◆ **WHAT IS EXPECTED**:
The lines to be copied are those below that contain "hevc".

◆ **MATERIALS PROVIDED**:

import Literature.NumberTheory.Automorphic.UnitaryGroupRankOneCharpolySections     -- ★ F2b: `exists_nhds_class` (class map open at every point of `U(J₂)(K)`)
import Literature.NumberTheory.Automorphic.UnitaryGroupInertPlaceHyperbolicBasis  -- ★ `galAdicCompletionMap_galAdicCompletionMap_of_smul_eq` (σ_w is an involution)
import Literature.NumberTheory.Automorphic.LocalUnitaryGroupCongr                 -- ★ `localNonsplitEquiv` (one-place model)
import Literature.NumberTheory.GelbartRogawski1991.UnitaryDualPairThetaKernelCM    -- ★ `imagUnit`, `complexConj_imagUnit`, `imagUnit_ne_zero` (a trace-zero unit of `L`)
import HarnessLib

/-!
# The class map `(tr, det)` of `U(Φ₂)(L⁺_v)` is OPEN at every point, at a NON-SPLIT finite place `v` (saturation, rank one, CM carrier)
(Langlands–Shelstad, *Descent for transfer factors* §2.2 p. 11; transport of ★ `UnitaryGroupRankOneCharpolySections` along the one-place model)

Topic `NumberTheory/Automorphic`; namespace `Literature.NumberTheory.Automorphic.UnitaryGroup`.  THEOREMS ONLY (no definition, no instance, no notation,
no named fact, no `sorry`).  Cell `pub/hodgecm-mathlib` (D-0151), crux H413 = stmt-HodgeConjecture-24833, F0∕P3a road «D-N6-ns», floor-2 line «N6nsGerm», stub
`stub_N6nsGlue` SATURATION HALF (LEAD F0P3a-plan (g9) WORD T8-55 → B-p08 (g26)), census file F4 (part 1 = the CM transport).  HONEST LABEL: HC_CM is proved
only modulo the 2 remaining named inputs (hLiu418, h413) until rung 0 closes; this file proves no letter.

THE MATHEMATICS.  At a non-split `v` (`w` the place of `L` over `v`, `c • w = w`) the one-place model ★ `localNonsplitEquiv : U(Φ₂)(L⁺_v) ≃ₜ* U(σ_w, Φ₂)(L_w)`
reads matrices at `w` (entrywise `Pi.evalRingHom _ w`, an INJECTIVE continuous ring map `∏_{w′∣v} L_{w′} → L_w` since `w` is the only place above `v`),
so the class `(tr, det)` over `∏ L_{w′}` is read at `w` too.  ★ `exists_nhds_class` (F2b) for the field `L_w` (valued, hence a topological field with
continuous inversion, non-discrete, `T₂`), the continuous involution `σ_w` (★ `galAdicCompletionMap_galAdicCompletionMap_of_smul_eq`), `2 ≠ 0` (characteristic `0`),
and the anti-invariant unit `ν₀ = √(−Δ)` (★ `imagUnit`) then transports: **for every `A ∈ U(Φ₂)(L⁺_v)` and every open `V ∋ A` there is a neighbourhood `W` of
`(tr A, det A)` in `(∏ L_{w′})²` such that every `g ∈ U(Φ₂)(L⁺_v)` with `(tr g, det g) ∈ W` has a class-mate `g′ ∈ V`** (`exists_nhds_class_local_two_nonsplit`).

## References
* [LanglandsShelstad1990Descent] R. P. Langlands, D. Shelstad, *Descent for transfer factors*, Progr. Math. 87 (1990), §2.2 Lemma 2.2.A p. 11.
* [Rogawski1990] J. D. Rogawski, *Automorphic Representations of Unitary Groups in Three Variables*, Ann. of Math. Stud. 123 (1990), §3.1 p. 19, §1.9 p. 8.
* [PlatonovRapinchuk1994] V. Platonov, A. Rapinchuk, *Algebraic Groups and Number Theory* (1994), §5.1 (local points of unitary groups at non-split places).
-/

set_option autoImplicit false

noncomputable section

open Matrix Set Filter Topology NumberField IsDedekindDomain
open scoped MatrixGroups Valued

namespace Literature.NumberTheory.Automorphic.UnitaryGroup

open Literature.NumberTheory.Automorphic
open Literature.NumberTheory.GelbartRogawski1991.UnitaryDualPair (imagUnit complexConj_imagUnit imagUnit_ne_zero)

section Wrapper

variable {K : Type*} [Field K] [TopologicalSpace K] [IsTopologicalRing K] [ContinuousInv₀ K] [T1Space K] {σ : K →+* K}

/-- ★ `exists_nhds_class` for a form `J` EQUAL to `antidiag(1,1)` (the shape in which `placeForm Φ₂ w` arrives). [cite: LanglandsShelstad1990Descent, §2.2 p. 11] -/
theorem exists_nhds_class_of_form_eq (hσ : ∀ x, σ (σ x) = x) (hσc : Continuous σ) (h2 : (2 : K) ≠ 0) {ν₀ : K} (hν₀ : σ ν₀ = -ν₀) (hν₀0 : ν₀ ≠ 0)
    [(𝓝[≠] (0 : K)).NeBot] {J : Matrix (Fin 2) (Fin 2) K} (hJ : J = !![(0 : K), 1; 1, 0]) (A : ↥(unitaryGroupOfForm σ J))
    {V : Set ↥(unitaryGroupOfForm σ J)} (hVo : IsOpen V) (hAV : A ∈ V) :
    ∃ W ∈ 𝓝 (((A : GL (Fin 2) K).val.trace, (A : GL (Fin 2) K).val.det)),
      ∀ g : ↥(unitaryGroupOfForm σ J), (((g : GL (Fin 2) K).val.trace, (g : GL (Fin 2) K).val.det)) ∈ W →
        ∃ g' ∈ V, (g' : GL (Fin 2) K).val.trace = (g : GL (Fin 2) K).val.trace ∧ (g' : GL (Fin 2) K).val.det = (g : GL (Fin 2) K).val.det := by
  subst hJ
  exact exists_nhds_class hσ hσc h2 hν₀ hν₀0 A hVo hAV

end Wrapper

section CM

variable (L : Type) [Field L] [NumberField L] [IsCMField L] (v : HeightOneSpectrum (𝓞 ↥(maximalRealSubfield L)))
  (w : PlacesOver L v) (hw : IsCMField.complexConj L • w.1 = w.1)

omit [IsCMField L] in
/-- `Φ₂` read over `L_w` IS `antidiag(1, 1)`. [cite: Rogawski1990, §1.9 p. 8] -/
theorem placeForm_antidiagTwo_eq :
    placeForm (Matrix.of fun i j : Fin 2 => if i.val + j.val + 1 = 2 then (1 : L) else 0) w.1 = !![(0 : w.1.adicCompletion L), 1; 1, 0] := by
  ext i j
  fin_cases i <;> fin_cases j <;> simp [placeForm, Matrix.map_apply]

include hw in
/-- At a non-split `v`, evaluation at `w` is injective on `∏_{w′ ∣ v} L_{w′}` (there is only one place above `v`). [cite: PlatonovRapinchuk1994, §5.1] -/
theorem eval_injective_of_smul_eq : Function.Injective (Pi.evalRingHom (fun w' : PlacesOver L v => w'.1.adicCompletion L) w) := by
  haveI : Subsingleton (PlacesOver L v) :=
    PlacesOver.subsingleton_of_smul_eq (IsCMField.complexConj L) (IsCMField.complexConj_ne_one L) w hw
  intro x y h
  funext w'
  rw [Subsingleton.elim w' w]
  exact h

include w hw in
/-- **THE CLASS MAP `(tr, det)` OF `U(Φ₂)(L⁺_v)` IS OPEN AT EVERY POINT, `v` NON-SPLIT.**  For every `A ∈ U(Φ₂)(L⁺_v)` and every OPEN `V ∋ A` there is a
neighbourhood `W` of `(tr A, det A)` in `(∏_{w′∣v} L_{w′})²` such that every `g ∈ U(Φ₂)(L⁺_v)` whose class lies in `W` has a class-mate `g′ ∈ V`
(`tr g′ = tr g`, `det g′ = det g`).  Transport of ★ `exists_nhds_class` along ★ `localNonsplitEquiv`. [cite: LanglandsShelstad1990Descent, §2.2 Lemma 2.2.A p. 11]
[cite: PlatonovRapinchuk1994, §5.1] -/
theorem exists_nhds_class_local_two_nonsplit
    (A : ↥(«local» L (IsCMField.complexConj L) 2 (Matrix.of fun i j : Fin 2 => if i.val + j.val + 1 = 2 then (1 : L) else 0) v))
    {V : Set ↥(«local» L (IsCMField.complexConj L) 2 (Matrix.of fun i j : Fin 2 => if i.val + j.val + 1 = 2 then (1 : L) else 0) v)}
    (hVo : IsOpen V) (hAV : A ∈ V) :
    ∃ W ∈ 𝓝 (((A : GL (Fin 2) (LocalRing L v)).val.trace, (A : GL (Fin 2) (LocalRing L v)).val.det)),
      ∀ g : ↥(«local» L (IsCMField.complexConj L) 2 (Matrix.of fun i j : Fin 2 => if i.val + j.val + 1 = 2 then (1 : L) else 0) v),
        (((g : GL (Fin 2) (LocalRing L v)).val.trace, (g : GL (Fin 2) (LocalRing L v)).val.det)) ∈ W →
        ∃ g' ∈ V, (g' : GL (Fin 2) (LocalRing L v)).val.trace = (g : GL (Fin 2) (LocalRing L v)).val.trace ∧
          (g' : GL (Fin 2) (LocalRing L v)).val.det = (g : GL (Fin 2) (LocalRing L v)).val.det := by
  -- the field `K = L_w`, as a non-trivially normed field (same topology), its involution `σ_w`
  letI : NontriviallyNormedField (w.1.adicCompletion L) := Valued.toNontriviallyNormedField (w.1.adicCompletion L) (WithZero (Multiplicative ℤ))
  set σw := galAdicCompletionMap (L := L) (IsCMField.complexConj L) hw with hσw_def
  have hσ : ∀ x, σw (σw x) = x :=
    galAdicCompletionMap_galAdicCompletionMap_of_smul_eq (IsCMField.complexConj L) w (IsCMField.complexConj_ne_one L) hw
  have hσc : Continuous σw := continuous_galAdicCompletionMap L (IsCMField.complexConj L) hw
  have hinj : Function.Injective (algebraMap L (w.1.adicCompletion L)) := (algebraMap L (w.1.adicCompletion L)).injective
  haveI : CharZero (w.1.adicCompletion L) := charZero_of_injective_algebraMap hinj
  have h2 : (2 : w.1.adicCompletion L) ≠ 0 := two_ne_zero
  -- the anti-invariant unit `ν₀ = √(−Δ)` read in `L_w`
  have hν₀ : σw (algebraMap L (w.1.adicCompletion L) (imagUnit L)) = -(algebraMap L (w.1.adicCompletion L) (imagUnit L)) := by
    have h := galAdicCompletionMap_coe (L := L) (IsCMField.complexConj L) hw (imagUnit L)
    rw [show ((IsCMField.complexConj L) • imagUnit L : L) = -imagUnit L from complexConj_imagUnit L] at h
    rw [hσw_def]
    show σw _ = _  -- keep the statement in `algebraMap` form; the coercion `↑x` IS `algebraMap L L_w x`
    change galAdicCompletionMap (L := L) (IsCMField.complexConj L) hw ((imagUnit L : L) : w.1.adicCompletion L) =
      -(((imagUnit L : L)) : w.1.adicCompletion L)
    rw [h]
    change algebraMap L (w.1.adicCompletion L) (-imagUnit L) = -(algebraMap L (w.1.adicCompletion L) (imagUnit L))
    exact map_neg _ _
  have hν₀0 : algebraMap L (w.1.adicCompletion L) (imagUnit L) ≠ 0 := by
    have h := hinj.ne (imagUnit_ne_zero L)
    rwa [map_zero] at h
  -- the one-place model and its class formula
  set e := localNonsplitEquiv (IsCMField.complexConj L) (Matrix.of fun i j : Fin 2 => if i.val + j.val + 1 = 2 then (1 : L) else 0)
    (IsCMField.complexConj_ne_one L) w hw with he_def
  set ev := Pi.evalRingHom (fun w' : PlacesOver L v => w'.1.adicCompletion L) w with hev_def
  have hcoe : ∀ g : ↥(«local» L (IsCMField.complexConj L) 2 (Matrix.of fun i j : Fin 2 => if i.val + j.val + 1 = 2 then (1 : L) else 0) v),
      ((e g : GL (Fin 2) (w.1.adicCompletion L))).val = ((g : GL (Fin 2) (LocalRing L v))).val.map ev := fun g => rfl
  have htr : ∀ g : ↥(«local» L (IsCMField.complexConj L) 2 (Matrix.of fun i j : Fin 2 => if i.val + j.val + 1 = 2 then (1 : L) else 0) v),
      ((e g : GL (Fin 2) (w.1.adicCompletion L))).val.trace = ev ((g : GL (Fin 2) (LocalRing L v))).val.trace := fun g => by
    rw [hcoe, Matrix.trace_fin_two, Matrix.trace_fin_two, Matrix.map_apply, Matrix.map_apply, map_add]
  have hdet : ∀ g : ↥(«local» L (IsCMField.complexConj L) 2 (Matrix.of fun i j : Fin 2 => if i.val + j.val + 1 = 2 then (1 : L) else 0) v),
      ((e g : GL (Fin 2) (w.1.adicCompletion L))).val.det = ev ((g : GL (Fin 2) (LocalRing L v))).val.det := fun g => by
    rw [hcoe, ← RingHom.mapMatrix_apply, ← RingHom.map_det]
  -- transport: `e '' V` is open and contains `e A`
  have hVo' : IsOpen (e '' V) := e.toHomeomorph.isOpenMap V hVo
  obtain ⟨WK, hWK, hWKp⟩ := exists_nhds_class_of_form_eq hσ hσc h2 hν₀ hν₀0 (placeForm_antidiagTwo_eq L v w) (e A) hVo' ⟨A, hAV, rfl⟩
  have hevc : Continuous ev := continuous_apply w
  refine ⟨(fun q : LocalRing L v × LocalRing L v => (ev q.1, ev q.2)) ⁻¹' WK,
    ((hevc.comp continuous_fst).prodMk (hevc.comp continuous_snd)).continuousAt.preimage_mem_nhds ?_, fun g hg => ?_⟩
  · show WK ∈ 𝓝 (ev ((A : GL (Fin 2) (LocalRing L v))).val.trace, ev ((A : GL (Fin 2) (LocalRing L v))).val.det)
    rw [← htr, ← hdet]
    exact hWK
  rw [Set.mem_preimage] at hg
  obtain ⟨u', hu'V, htr', hdet'⟩ := hWKp (e g) (by rw [htr, hdet]; exact hg)
  obtain ⟨g', hg'V, rfl⟩ := hu'V
  refine ⟨g', hg'V, eval_injective_of_smul_eq L v w hw ?_, eval_injective_of_smul_eq L v w hw ?_⟩
  · rw [← htr, ← htr]; exact htr'
  · rw [← hdet, ← hdet]; exact hdet'

end CM

end Literature.NumberTheory.Automorphic.UnitaryGroup

end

◆ **TASK ANSWER**:
  have hevc : Continuous ev := continuous_apply w
    ((hevc.comp continuous_fst).prodMk (hevc.comp continuous_snd)).continuousAt.preimage_mem_nhds ?_, fun g hg => ?_⟩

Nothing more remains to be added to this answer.